Er zijn ook zorgen over de pedagogische vaardigheden van de moeder. In de thuissituatie bij de moeder was er onvoldoende structuur en hield de moeder [minderjarige] regelmatig ongeoorloofd thuis van school, waardoor [minderjarige] veel heeft gemist op school.
3.8.6.
Het verantwoorde en stabiele pedagogische klimaat in het gezinshuis doet [minderjarige] thans echter goed. Langzaam begint [minderjarige] zich namelijk meer open te stellen en laat zij een voorzichtige positieve groei zien. [minderjarige] heeft het nodig dat zij geholpen wordt bij haar gedragsproblemen en bij het verwerken van traumatische gebeurtenissen. In het kader van PMT dat binnenkort zal starten, moet duidelijk worden of verdere hulpverlening noodzakelijk is en in welke vorm. Aangezien [minderjarige] net begint te wennen en zich begint te ontplooien in het gezinshuis en hulpverlening op korte termijn gaat beginnen, is het naar het oordeel van het hof nu zeker niet het moment om verandering te brengen in haar situatie. Nu de moeder de problemen en trauma’s van [minderjarige] en daarmee de noodzaak van de hulpverlening voor [minderjarige] (en zichzelf) niet althans onvoldoende erkent, zou reeds daarom continuering van de huidige positieve lijn ernstig in gevaar komen. Bovendien, nu een eerdere thuisplaatsing van [minderjarige] is mislukt, dient in haar belang uiterst behoedzaam te worden omgegaan met een eventuele tweede thuisplaatsing: het afbreukrisico bij weer een mislukte thuisplaatsing is groot.
3.8.7.
Van belang is dat de moeder eerst hulp voor zichzelf gaat zoeken, ook om (tijdens de uithuisplaatsing) tot een betere samenwerking met de hulpverlening en de GI te kunnen komen en om de bezoeken aan [minderjarige] op een prettige manier te laten verlopen. Vervolgens zal het nodig zijn om in de thuissituatie bij de moeder pedagogische ondersteuning in te zetten, maar het hof begrijpt dat dit nu nog niet aan de orde kan zijn.

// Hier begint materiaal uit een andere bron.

import Summits.QuantumFields.BalabanUV.T4Continuum.Support.NE7StraightDefectAssemblyV2
import Summits.QuantumFields.BalabanUV.T4Continuum.Support.NE7SmoothProductCutoff
import Summits.QuantumFields.BalabanUV.T4Continuum.Support.NE7TorusRoadGeometry
import Summits.QuantumFields.BalabanUV.T4Continuum.Support.NE7CoarseSplitAssembly
import Summits.QuantumFields.BalabanUV.T4Continuum.Support.NE7CoarseCurvatureLetterLocal
import Summits.QuantumFields.BalabanUV.T4Continuum.Support.NE7TanCriticalGauge
import HarnessLib

/-!
# NE7TorusRoadSplitClause — CLAUSE (C2) OF THE v4 BUNDLE FROM A LOCAL CHART: the split `D_1(χ•Ã) = φ₁ + E` with `φ₁` `N`-periodic of flat curl
# `≤ (1 + 12(d+1))ĝ₀(β′, Ma₀)` everywhere and `E` of size `s`, vanishing within `ℓ` blocks of the plaquette's block (file F278b)

Cell `pub-balaban`, rung (B)+1 sub-cell t4, lineage `b2b-balaban-t4-ne7-p1` (CRUX PROVER NE7 #1 = OWNER of row NE7), generation 90; memo
`t4/b2b-balaban-t4-ne7-p1-g90/DEFECT-FAR.md` §4 (instantiation I3 of the torus road).  Over F275 `NE7StraightDefectAssemblyV2`, F276 `NE7SmoothProductCutoff`, F277
`NE7TorusRoadGeometry`, F272 `NE7CoarseSplitAssembly`, F259 `NE7CoarseCurvatureLetterLocal.coarseCurl_le_of_agree`, `NE7TanCriticalGauge.tanCritical_gaugeAct`,
`NE7CoarseCurvatureLetter.smallField_cavgIter_gaugeAct`.

WHY (memo §4).  F263 `NE7ApeOfTorusRoadV4.hape_of_torusRoadV4` reduces `hape` to a per-plaquette bundle (chart letters, split, two-region defect on straight
tangents, gauge matching, numeric line).  The bundle is discharged from ONE local input — a chart `(u, Ã)` of `U` around the plaquette with `U^u = e^{Ã}` on the
torus ball `|y − z|_{T(MN)} ≤ (nbRad + 2ℓ + 10)·M` and global letters `‖Ã‖ ≤ a₀`, `‖δÃ‖ ≤ a₁` (the shape of [B8] Thm 2 at `U₀ = 1` on nested cubes, (N1)-weak) —
through the cut-off representative `A = χ•Ã` (`χ` = F276's product cutoff at site scale `M`, plateau radius `ρ₁ = (nbRad + 2ℓ + 6)M`), with constants in closed form.
WHAT ([folklore] composition; 0 def, 0 sorry; dimension `d + 1`, `L ≥ 2`, `N ≥ 4ℓ + 12`).  **`split_clause_of_chart`**: F259's coarse curvature letter at every coarse
plaquette within `2ℓ + 5` blocks of the plaquette's block (its dependency balls lie in the plateau of `χ` by F277 `depRad ≤ nbRad·M`; the datum plaquette is
`β′` by `smallField_cavgIter_gaugeAct`), then F272.
HONEST FRAMING (page 1): composition BY NAME of tree theorems over the chart HYPOTHESIS ((N1)-weak is NOT proved here); nothing of Bałaban's asserted; NOT (APE),
NOT ONE-STEP, NOT NE7; spine 0∕9; finite T⁴ rung (B)+1 — NOT infinite volume, NOT mass gap, NOT `BetaPertH`, NOT Clay.  Continuum YM on T⁴ ⇐ BetaPertH ∧ nine
spine estimates (0/9 proved); BetaPertH ⇐ (D1) ∧ (D4) ∧ CAP+tail; G-an2-4 gates asym, D1 and NE2/3/4.
-/

set_option autoImplicit false

open scoped BigOperators Matrix.Norms.L2Operator
open NormedSpace Finset Set

namespace Summit.QuantumFields.BalabanUV.T4Continuum.NE7TorusRoadSplitClause

open Literature.MathematicalPhysics.QuantumFieldTheory.Balaban1983to89
open B7Prop1Explicit B7Prop2Explicit MatrixLog UnitaryModel
open B4ContourShift (supNorm supNorm_nonneg)
open B4TorusKernel.MultiPeriod (circAbs torusSupNorm translate torusSupNorm_translate circAbs_nonneg torusSupNorm_nonneg)
open T4AveragingDeficitWall (IsUnitaryCfg IsSkewDir SmallField vary curlAt dirL1 flat_mem_classes)
open T4AveragingDeficitWallBoundary (IsPeriodicCfg periodBox)
open AveragingDeficitPeriodicCounting (IsPeriodicDir)
open AveragingDeficitMultiLevelPrep (LevelSmall TangentIter cavgIter)
open AveragingDeficitKDatum (isUnitaryCfg_gaugeAct)
open BlockAverageVaryHolo (nbRad)
open BlockAverageVaryDisc (rho0)
open BlockAverageCurrent (smallField_gaugeAct)
open MinimalActionLevels (perWin)
open NE3HessForm (dAction)
open BlockAveragePushDirSplit (flat)
open NE3TangentFlatStructure (Qcoarse)
open NE3TangentCovariantTower (dirIter tangentIter_iff_dirIter_eq_zero cavgIter_flat)
open NE3LinearisedAverageSup (curvSum)
open NE3QbarIterCovLiftPrep (cruxC)
open NE3RightInverseSolveLetters (thetaLoc)
open NE3HatInvCurlLetters (curl1C curl1C_nonneg)
open NE3QuadRemainderLocality (depRad)
open NE3SmoothLiftW (isPeriodicCfg_gaugeAct)
open NE3SmoothLiftCurl (curlAt_flat_eq)
open NE3EnergyShapes (IsUnitarySite)
open B5Prop11Plancherel (Tor fine)
open B5Blocks16 (blockOf)
open B6LowerBound2153Torus (toT rep)
open NE7CoarseCurvatureLetter (levelSmall_zero curvSum_zero smallField_cavgIter_gaugeAct)
open NE7CoarseCurvatureLetterLocal (coarseCurl_le_of_agree)
open NE7CoarseSplitAssembly (exists_coarse_split)
open NE7TanCriticalGauge (tanCritical_gaugeAct)
open NE7StraightDefectAssemblyV2 (abs_dAction_cutoffRep_le_twoRegion_straight)
open NE7SmoothProductCutoff (exists_smooth_cutoff)
open NE7CentredRepresentative (supNorm_add_e_le)
open NE7TorusRoadGeometry (depRad_succ_le tsn_fine_le_of_block_le le_tsn_block_of_le_fine tsn_fine_add_e_le le_tsn_fine_add_e tsn_fine_le_of_slab
  tsn_fine_le_of_l1_ball rep_blockOf_toT_eq tsn_fine_emod)

noncomputable section

variable {d : ℕ} {n : Type*} [Fintype n] [DecidableEq n]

Een uithuisplaatsing ‘light’ zoals de moeder voorstelt, waarbij [minderjarige] bijvoorbeeld in de weekenden bij de moeder verblijft, is op dit moment evenmin aan de orde. De bezoeken van de moeder aan [minderjarige] moeten thans nog begeleid worden vanwege het onvoorspelbare en agressieve gedrag van de moeder. Bovendien is gebleken dat de huidige omgangsregeling gezien de beperkte aandachtspanne van de moeder op dit moment het hoogst haalbare is.
3.9.
Het voorgaande leidt ertoe dat de bestreden beschikking, voor zover aan het oordeel van het hof onderworpen, dient te worden bekrachtigd.

4.De beslissing

Het hof:
bekrachtigt de beschikking van de rechtbank Limburg, zittingsplaats Maastricht, van 3 februari 2020, voor zover aan het oordeel van het hof onderworpen;
verzoekt de griffier krachtens het bepaalde in het Besluit Gezagsregisters een afschrift van deze uitspraak toe te zenden aan de griffier van de rechtbank Oost-Brabant, afdeling civiel recht, team familie- en jeugdrecht ter attentie van het centraal gezagsregister;
wijst af het meer of anders verzochte.
Deze beschikking is gegeven door mrs. L.Th.L.G. Pellis, E.M.C. Dumoulin en E.H. Schijven-Bours en bijgestaan door de griffier en is op 16 juli 2020 uitgesproken in het openbaar door mr. E.M.C. Dumoulin in tegenwoordigheid van de griffier.